Tag: movies

  • If I Had Legs I’d Kick You (2025)

    A minor masterpiece of stress, shame, and the feeling that reality is beginning to warp.

    The way Rose Byrne is shot and edited in If I Had Legs I’d Kick You makes her feel like an uncredited fifth character in Requiem for a Dream. If she were in that movie, audiences would be asking where her drugs are—but here, she needs none. Her mental illness behaves like a drug anyway, distorting time and flattening reality. She sees a therapist, though she is one herself. It makes you wonder: is this what my therapist is like when they’re not talking to me?

    Linda’s life collapses quite literally when a hole opens in her apartment ceiling—possibly from flooding, faulty plumbing, or maybe an alien in the walls. The film never clarifies, because Linda can’t. Her grip on cause and effect is slipping. At the same time, she is responsible for caring for her daughter, who can technically eat but refuses food because it feels “squishy,” and who is graded daily on how much she consumes. The entire household revolves around a single goal: getting her weight up to fifty pounds. Linda is never alone, yet utterly abandoned.

    Byrne carries the entire film, delivering a performance built on quiet humiliation and sustained dread. Linda isn’t heroic or admirable; she’s exhausted, brittle, and increasingly convinced she is failing at everything she is supposed to do well. Everyone else feels like a walk-on cameo. Conan O’Brien actually acts, briefly, and his presence reminded me of Dylan Baker in Requiem for a Dream: when someone is unraveling, the most others will do for them is ask a few questions and then discreetly step away.

    For a first feature, director Mary Bronstein shows impressive control. This could easily have been an amateurish mess—a pile of anxiety with no shape—but instead it becomes a low-budget, quietly devastating minor masterpiece. Byrne somehow landed a role most actresses would have killed for, had they known what Bronstein was after. Onscreen, it feels uncomfortably familiar.

    This is what I felt like during COVID.

    8/10

  • Sentimental Value (2025)

    Family ily estrangement, artistic legacy, and the limits of self-mythology.

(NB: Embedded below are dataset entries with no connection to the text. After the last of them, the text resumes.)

/-- **`stub_pointAutomorphicTw` from the Thorne fact, canonical Artin data, the three Literature facts of PA-I, PA-I itself (above) and the two automorphic
debts PA-C, PA-O** (kernel-checked: unpack the Thorne-ready companion; the LANDED PA-I `thorneInputOverL` (…ThornePAIAssembly) gives `L`, `τ`, `c` and the Galois half of Thorne's hypotheses for
`ρ' = (ρ_y|F' ⊗ θ)|L` with companion `(r^c ⊗ θ)|L`; PA-C gives the automorphic half; `thorne_apply` gives `IsAutomorphic ι ρ'`; PA-O descends, untwists and
packages the classicality clauses over `F'`). -/
theorem stub_pointAutomorphicTw_of
    (hT : ∀ 𝓐 : ∀ (K : Type) [Field K] [NumberField K] (v : HeightOneSpectrum (𝓞 K)), LocalArtinData (v.adicCompletion K),
      (∀ (K : Type) [Field K] [NumberField K] (v : HeightOneSpectrum (𝓞 K)), (𝓐 K v).IsCanonical) →
      Thorne2017.automorphyLifting_unitary_ordinaryMinimal 𝓐)
    (h𝓐 : ∃ 𝓐 : ∀ (K : Type) [Field K] [NumberField K] (v : HeightOneSpectrum (𝓞 K)), LocalArtinData (v.adicCompletion K),
      ∀ (K : Type) [Field K] [NumberField K] (v : HeightOneSpectrum (𝓞 K)), (𝓐 K v).IsCanonical)
    (hF1 : ClozelHarrisTaylor2008.exists_solvable_cm_extension_local)
    (hF7 : GeeGeraghty2012.crystalline_of_ordinary_regular) (hF9 : cyclotomicCharacter_artin_eq_norm)
    (hC : Missing.thorneCompanionOverL) (hO : Missing.classicalOfAutomorphicTwist) :
    ∀ (f : ℤ[X]) (ι : PadicAlgCl 3 ≃+* ℂ) (e : K →+* ℂ) (S₀ : Finset (HeightOneSpectrum (𝓞 K)))
      (ρC : FramedGaloisRep K (PadicAlgCl 3) 3) (𝓕 : OrdFamily f ι e S₀ ρC),
      Generic f → PicardInput f ι e S₀ ρC → MainClassPlus f S₀ ρC → PotUnramifiedFamily 𝓕 →
    ∀ (F' : Type) [Field F'] [NumberField F'] [Algebra K F'] [IsGalois ℚ F'] [NumberField.IsCMField F']
      (hcpt' : isCompact_glFiniteIntegralLevel 3 F') (S' : Finset (HeightOneSpectrum (𝓞 F'))),
      Module.finrank K F' = 2 → ThreeSplitFromMaximalReal F' →
      ((rbar f 𝓕.B).comp (absGaloisRestrict K F').toMonoidHom).range = (rbar f 𝓕.B).range →
      (∀ w : HeightOneSpectrum (𝓞 F'), w.under (𝓞 K) ∈ S₀ → w ∈ S') →
    ∀ θ : absoluteGaloisGroup F' →ₜ* (PadicAlgCl 3)ˣ, TwistData 𝓕.m F' S' θ →
    ∀ (y : 𝓕.R →+* PadicAlgCl 3) (ρy : FramedGaloisRep K (PadicAlgCl 3) 3),
      (∀ g, ρy g = pointRep 𝓕 y g) → FramedRep.IsAbsolutelyIrreducible (ρy.restrictField F') →
      HasThorneCompanion 𝓕 F' hcpt' S' y →
      ∃ P' : CuspidalAutomorphicRepData 3 F' hcpt',
        P'.1.IsRegularAlgebraic ∧
        ∀ w ∉ S', (∃ α : Multiset ℂ, P'.1.HasSatakeParamAt w α ∧
            ∀ a ∈ α, IsIntegral ℤ ((w.residueCard : ℂ) * a)) ∧
          (((3 : ℕ) : 𝓞 F') ∉ w.asIdeal → IsGaloisCompatibleAt P'.1 ι (ρy.restrictField F') w) := by
  intro f ι e S₀ ρC 𝓕 hgen hin hM hpur F' _ _ _ _ _ hcpt' S' hdeg hsplit hrange hS' θ hθ y ρy hρy hirr hy
  obtain ⟨Pc, rc, -, -, hb, hc, hd₁, hd₂, hd₃, he, hf, haut⟩ := hy
  obtain ⟨𝓐, h𝓐c⟩ := h𝓐
  obtain ⟨L, iF, iN, iCM, iA, iG, hsol, τ, c, hG, hirrρ, hirrr, hpol, hunr⟩ :=
    thorneInputOverL hF1 hF7 hF9 𝓐 h𝓐c f ι e S₀ ρC 𝓕 hgen hin hM hpur F' S' hdeg hsplit hrange hS' θ hθ y ρy hρy hirr rc
      hc hd₁ hd₂ hd₃ he hf
  have hcptL : isCompact_glFiniteIntegralLevel 3 L := isCompact_glFiniteIntegralLevel_holds 3 L
  obtain ⟨πL, hA⟩ := hC F' ι S' 𝓕.m θ hθ rc haut hb L hsol hirrr hcptL
  have hautρ : Qian2022.IsAutomorphic ι (FramedGaloisRep.restrictField L ((ρy.restrictField F').twist θ)) :=
    thorne_apply (hT 𝓐 h𝓐c) hcptL ι πL hG hA
  exact hO F' ι hcpt' S' 𝓕.m θ hθ (ρy.restrictField F') hpol hunr L hsol hirrρ hautρ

    Sentimental Value (2025) review

    Sentimental Value is another deceptively slight movie about coping with tragic loss, but one that feels far more likely to linger. Stellan Skarsgård plays Gustav Borg, a Lars von Trier–like director who hasn’t made a film in over a decade and now feels pressure to deliver one final artistic statement before he dies. His daughters have long since stopped needing him, and the distance feels permanent. Gustav is the kind of man who only loves punishing, perverse cinema—to the extent that he thinks DVDs of Irreversible and The Piano Teacher would be appropriate gifts for a twelve-year-old’s birthday.

    Movies about filmmakers rarely thrill me—they tend to be self-congratulatory, and therefore less honest—but this one is handled with restraint and surprising humility. The central question cuts deep: how do you convince anyone your story is worth hearing when you’ve spent a lifetime showing no interest in listening to others? Elle Fanning plays one of his collaborators, and even she seems uncertain whether this man’s vision deserves her faith. And honestly: why isn’t she already regarded as one of the finest actors of her generation?

    Sentimental Value comes and goes for me a little. It says something real, and I don’t doubt that it matters, but it didn’t stay with me in quite the way The Worst Person in the World did, which felt like the movie I’d want all my friends to watch when I die. That film felt big—about terminal illness, infidelity, and the stories people tell themselves about their own lives. Sentimental Value feels smaller by comparison, more about famous people having problems that will probably never apply to me. My boyfriend loves it. I admired it. I’m just not sure how much I’ll think about it later.